Task item
Look below for the line containing "the fine signed"; from there, print each line exactly up to and including the line containing "noncomputable section", and stop.

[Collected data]
+---+

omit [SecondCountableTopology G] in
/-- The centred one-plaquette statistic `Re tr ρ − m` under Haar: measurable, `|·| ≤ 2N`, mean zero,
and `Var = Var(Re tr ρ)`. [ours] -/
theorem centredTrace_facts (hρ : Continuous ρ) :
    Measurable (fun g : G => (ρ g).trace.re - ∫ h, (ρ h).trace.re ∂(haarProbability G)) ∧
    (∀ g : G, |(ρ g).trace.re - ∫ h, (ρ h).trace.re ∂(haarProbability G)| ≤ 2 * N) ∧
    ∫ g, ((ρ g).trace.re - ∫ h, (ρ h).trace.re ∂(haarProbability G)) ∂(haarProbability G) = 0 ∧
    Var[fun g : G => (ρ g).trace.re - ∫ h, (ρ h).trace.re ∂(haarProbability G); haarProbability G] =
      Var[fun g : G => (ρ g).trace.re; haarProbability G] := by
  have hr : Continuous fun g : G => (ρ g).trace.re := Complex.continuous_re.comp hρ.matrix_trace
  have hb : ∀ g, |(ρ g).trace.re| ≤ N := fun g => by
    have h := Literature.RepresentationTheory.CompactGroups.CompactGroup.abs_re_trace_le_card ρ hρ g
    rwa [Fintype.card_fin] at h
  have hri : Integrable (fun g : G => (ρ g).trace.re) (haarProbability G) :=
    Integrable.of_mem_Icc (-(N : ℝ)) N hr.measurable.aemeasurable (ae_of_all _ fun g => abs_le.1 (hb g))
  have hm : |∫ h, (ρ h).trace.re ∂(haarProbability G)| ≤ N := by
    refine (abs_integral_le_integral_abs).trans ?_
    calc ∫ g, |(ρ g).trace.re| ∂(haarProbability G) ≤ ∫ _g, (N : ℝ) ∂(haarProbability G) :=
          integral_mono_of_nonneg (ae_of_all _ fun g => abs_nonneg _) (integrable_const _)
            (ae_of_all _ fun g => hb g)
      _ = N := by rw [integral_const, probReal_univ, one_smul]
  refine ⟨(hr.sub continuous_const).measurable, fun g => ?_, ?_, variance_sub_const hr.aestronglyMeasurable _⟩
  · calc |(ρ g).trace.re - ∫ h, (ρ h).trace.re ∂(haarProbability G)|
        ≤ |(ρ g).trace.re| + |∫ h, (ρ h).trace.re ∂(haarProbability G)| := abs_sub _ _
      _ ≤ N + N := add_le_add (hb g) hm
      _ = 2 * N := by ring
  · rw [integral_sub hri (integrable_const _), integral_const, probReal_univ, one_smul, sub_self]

+---+

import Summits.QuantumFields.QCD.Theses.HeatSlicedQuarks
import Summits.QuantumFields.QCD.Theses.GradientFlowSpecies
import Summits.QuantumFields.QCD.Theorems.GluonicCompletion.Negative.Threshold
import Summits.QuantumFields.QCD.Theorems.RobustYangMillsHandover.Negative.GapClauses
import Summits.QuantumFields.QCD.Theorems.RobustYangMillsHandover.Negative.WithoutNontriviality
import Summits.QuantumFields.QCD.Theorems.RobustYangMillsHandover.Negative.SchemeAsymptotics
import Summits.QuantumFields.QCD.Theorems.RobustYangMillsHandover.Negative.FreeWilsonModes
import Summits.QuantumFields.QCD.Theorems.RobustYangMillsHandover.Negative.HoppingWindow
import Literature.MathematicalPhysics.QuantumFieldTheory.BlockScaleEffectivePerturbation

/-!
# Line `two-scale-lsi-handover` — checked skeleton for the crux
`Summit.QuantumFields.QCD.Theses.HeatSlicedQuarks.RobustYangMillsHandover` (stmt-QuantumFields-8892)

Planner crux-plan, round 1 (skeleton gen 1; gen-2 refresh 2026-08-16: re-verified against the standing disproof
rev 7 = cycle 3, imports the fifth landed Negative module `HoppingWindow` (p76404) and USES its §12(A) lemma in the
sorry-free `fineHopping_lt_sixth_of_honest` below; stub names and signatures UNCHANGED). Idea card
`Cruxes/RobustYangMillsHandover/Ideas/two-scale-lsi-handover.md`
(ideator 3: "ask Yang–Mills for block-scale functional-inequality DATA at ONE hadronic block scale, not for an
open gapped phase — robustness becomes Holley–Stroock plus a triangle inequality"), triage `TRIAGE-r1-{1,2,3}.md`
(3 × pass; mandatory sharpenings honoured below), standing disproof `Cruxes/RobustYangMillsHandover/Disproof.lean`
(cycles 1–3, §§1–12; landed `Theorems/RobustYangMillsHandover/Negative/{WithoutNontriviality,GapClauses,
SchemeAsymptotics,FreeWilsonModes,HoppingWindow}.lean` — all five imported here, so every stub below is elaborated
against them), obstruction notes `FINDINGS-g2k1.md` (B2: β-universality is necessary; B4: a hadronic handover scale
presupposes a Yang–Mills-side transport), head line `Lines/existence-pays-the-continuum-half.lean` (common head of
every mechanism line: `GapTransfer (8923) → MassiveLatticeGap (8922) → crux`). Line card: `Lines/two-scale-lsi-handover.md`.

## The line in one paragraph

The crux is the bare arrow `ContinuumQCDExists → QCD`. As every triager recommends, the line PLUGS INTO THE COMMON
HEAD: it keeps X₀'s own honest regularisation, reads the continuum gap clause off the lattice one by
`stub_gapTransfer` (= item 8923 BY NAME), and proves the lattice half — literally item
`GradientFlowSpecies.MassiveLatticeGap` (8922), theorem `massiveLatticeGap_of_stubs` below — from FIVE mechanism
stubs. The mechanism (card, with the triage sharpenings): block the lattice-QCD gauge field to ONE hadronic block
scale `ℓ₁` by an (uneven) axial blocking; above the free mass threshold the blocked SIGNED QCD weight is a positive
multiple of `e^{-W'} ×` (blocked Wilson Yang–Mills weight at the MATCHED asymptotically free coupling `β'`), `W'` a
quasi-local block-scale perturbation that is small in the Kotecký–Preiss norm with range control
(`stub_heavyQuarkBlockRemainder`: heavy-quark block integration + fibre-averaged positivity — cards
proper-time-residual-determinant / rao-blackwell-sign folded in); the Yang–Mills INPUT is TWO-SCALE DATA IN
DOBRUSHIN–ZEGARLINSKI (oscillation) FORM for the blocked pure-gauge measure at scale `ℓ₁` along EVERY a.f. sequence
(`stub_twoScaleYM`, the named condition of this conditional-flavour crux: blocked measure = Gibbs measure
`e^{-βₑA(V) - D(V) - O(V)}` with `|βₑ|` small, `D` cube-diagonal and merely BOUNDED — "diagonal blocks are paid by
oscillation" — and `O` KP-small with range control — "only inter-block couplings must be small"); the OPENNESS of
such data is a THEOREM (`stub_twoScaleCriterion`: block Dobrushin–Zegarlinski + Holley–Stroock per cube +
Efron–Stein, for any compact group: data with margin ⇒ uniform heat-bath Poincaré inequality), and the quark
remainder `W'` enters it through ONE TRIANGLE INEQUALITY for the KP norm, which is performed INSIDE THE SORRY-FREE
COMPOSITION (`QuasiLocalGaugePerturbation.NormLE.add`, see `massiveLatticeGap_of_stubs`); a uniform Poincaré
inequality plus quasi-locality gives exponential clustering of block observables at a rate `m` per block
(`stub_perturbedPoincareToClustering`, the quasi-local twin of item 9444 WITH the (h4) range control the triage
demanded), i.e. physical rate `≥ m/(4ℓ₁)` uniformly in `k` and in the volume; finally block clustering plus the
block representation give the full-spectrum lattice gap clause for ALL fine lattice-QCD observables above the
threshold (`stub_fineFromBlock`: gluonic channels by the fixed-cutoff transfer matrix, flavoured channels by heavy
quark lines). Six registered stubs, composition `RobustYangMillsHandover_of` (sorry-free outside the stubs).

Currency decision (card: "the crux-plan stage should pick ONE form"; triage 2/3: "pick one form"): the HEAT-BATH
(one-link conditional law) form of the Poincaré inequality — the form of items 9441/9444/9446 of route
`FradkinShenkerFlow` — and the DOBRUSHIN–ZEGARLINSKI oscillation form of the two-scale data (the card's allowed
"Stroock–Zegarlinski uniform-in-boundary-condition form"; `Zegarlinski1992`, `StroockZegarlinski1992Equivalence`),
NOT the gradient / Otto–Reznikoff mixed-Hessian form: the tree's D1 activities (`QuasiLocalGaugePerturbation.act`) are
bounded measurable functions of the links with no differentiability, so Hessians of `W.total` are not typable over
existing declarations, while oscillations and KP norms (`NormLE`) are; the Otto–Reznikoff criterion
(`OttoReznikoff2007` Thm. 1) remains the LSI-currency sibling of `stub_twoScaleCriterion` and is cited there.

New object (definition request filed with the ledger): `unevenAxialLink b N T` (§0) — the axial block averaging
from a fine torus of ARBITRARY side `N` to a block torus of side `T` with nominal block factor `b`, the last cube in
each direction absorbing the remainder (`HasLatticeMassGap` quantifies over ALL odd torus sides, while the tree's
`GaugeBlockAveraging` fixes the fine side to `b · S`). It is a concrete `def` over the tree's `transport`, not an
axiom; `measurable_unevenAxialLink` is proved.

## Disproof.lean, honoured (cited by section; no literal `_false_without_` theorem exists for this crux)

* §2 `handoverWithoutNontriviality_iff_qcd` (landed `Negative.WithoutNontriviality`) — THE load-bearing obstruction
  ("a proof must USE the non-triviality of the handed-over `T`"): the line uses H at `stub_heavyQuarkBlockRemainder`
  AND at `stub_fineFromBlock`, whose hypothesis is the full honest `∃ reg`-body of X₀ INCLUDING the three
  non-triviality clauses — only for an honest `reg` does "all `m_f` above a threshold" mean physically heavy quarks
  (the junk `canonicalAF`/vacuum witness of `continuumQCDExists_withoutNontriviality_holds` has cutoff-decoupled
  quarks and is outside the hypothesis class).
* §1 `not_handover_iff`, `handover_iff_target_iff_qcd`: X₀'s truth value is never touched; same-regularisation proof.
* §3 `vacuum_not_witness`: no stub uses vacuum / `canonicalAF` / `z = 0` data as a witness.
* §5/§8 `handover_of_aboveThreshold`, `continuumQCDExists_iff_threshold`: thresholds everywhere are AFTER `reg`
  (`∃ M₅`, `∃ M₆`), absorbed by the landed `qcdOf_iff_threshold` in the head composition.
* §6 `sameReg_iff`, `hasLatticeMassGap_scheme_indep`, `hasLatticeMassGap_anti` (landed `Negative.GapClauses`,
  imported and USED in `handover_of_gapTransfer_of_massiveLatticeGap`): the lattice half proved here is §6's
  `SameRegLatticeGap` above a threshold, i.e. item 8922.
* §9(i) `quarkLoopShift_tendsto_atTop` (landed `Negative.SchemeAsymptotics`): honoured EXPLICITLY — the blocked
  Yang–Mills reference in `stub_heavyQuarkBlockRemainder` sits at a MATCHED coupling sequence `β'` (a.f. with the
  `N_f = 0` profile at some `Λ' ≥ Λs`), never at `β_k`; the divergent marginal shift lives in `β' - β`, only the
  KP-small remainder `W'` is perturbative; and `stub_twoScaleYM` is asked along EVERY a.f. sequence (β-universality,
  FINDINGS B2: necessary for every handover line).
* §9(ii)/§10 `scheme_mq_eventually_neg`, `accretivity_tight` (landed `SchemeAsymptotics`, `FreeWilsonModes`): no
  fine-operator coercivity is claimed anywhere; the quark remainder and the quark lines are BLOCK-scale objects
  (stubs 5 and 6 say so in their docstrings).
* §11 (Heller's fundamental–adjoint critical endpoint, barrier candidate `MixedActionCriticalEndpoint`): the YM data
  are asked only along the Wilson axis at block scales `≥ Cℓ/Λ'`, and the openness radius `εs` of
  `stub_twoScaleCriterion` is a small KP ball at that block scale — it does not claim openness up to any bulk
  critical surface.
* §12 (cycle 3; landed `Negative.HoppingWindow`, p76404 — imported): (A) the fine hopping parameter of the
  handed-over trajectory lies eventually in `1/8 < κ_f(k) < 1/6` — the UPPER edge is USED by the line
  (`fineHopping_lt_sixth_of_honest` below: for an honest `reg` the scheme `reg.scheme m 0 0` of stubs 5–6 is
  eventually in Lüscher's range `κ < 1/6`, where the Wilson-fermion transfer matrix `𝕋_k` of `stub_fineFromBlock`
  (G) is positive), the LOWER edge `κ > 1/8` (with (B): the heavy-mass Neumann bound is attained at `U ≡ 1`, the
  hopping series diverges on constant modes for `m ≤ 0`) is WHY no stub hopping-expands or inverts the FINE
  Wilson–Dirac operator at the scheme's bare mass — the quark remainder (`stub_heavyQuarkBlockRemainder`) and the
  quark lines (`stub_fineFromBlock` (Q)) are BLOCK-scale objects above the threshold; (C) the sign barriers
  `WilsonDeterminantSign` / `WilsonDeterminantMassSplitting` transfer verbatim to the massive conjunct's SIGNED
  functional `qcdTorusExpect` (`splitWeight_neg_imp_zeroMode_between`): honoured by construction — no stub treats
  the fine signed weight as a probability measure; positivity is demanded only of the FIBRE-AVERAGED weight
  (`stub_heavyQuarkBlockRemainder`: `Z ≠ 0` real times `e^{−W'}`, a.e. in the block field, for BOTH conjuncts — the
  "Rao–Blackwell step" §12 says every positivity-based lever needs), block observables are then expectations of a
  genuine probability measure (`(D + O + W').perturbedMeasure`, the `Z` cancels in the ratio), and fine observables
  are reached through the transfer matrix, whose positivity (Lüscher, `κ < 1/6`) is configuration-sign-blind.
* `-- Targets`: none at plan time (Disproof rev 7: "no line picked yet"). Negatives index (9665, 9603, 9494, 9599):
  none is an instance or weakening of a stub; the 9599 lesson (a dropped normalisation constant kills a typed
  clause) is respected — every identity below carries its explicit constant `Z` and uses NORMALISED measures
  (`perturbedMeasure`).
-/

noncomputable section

+---+

Exercise response
  the fine signed weight as a probability measure; positivity is demanded only of the FIBRE-AVERAGED weight
  (`stub_heavyQuarkBlockRemainder`: `Z ≠ 0` real times `e^{−W'}`, a.e. in the block field, for BOTH conjuncts — the
  "Rao–Blackwell step" §12 says every positivity-based lever needs), block observables are then expectations of a
  genuine probability measure (`(D + O + W').perturbedMeasure`, the `Z` cancels in the ratio), and fine observables
  are reached through the transfer matrix, whose positivity (Lüscher, `κ < 1/6`) is configuration-sign-blind.
* `-- Targets`: none at plan time (Disproof rev 7: "no line picked yet"). Negatives index (9665, 9603, 9494, 9599):
  none is an instance or weakening of a stub; the 9599 lesson (a dropped normalisation constant kills a typed
  clause) is respected — every identity below carries its explicit constant `Z` and uses NORMALISED measures
  (`perturbedMeasure`).
-/

noncomputable section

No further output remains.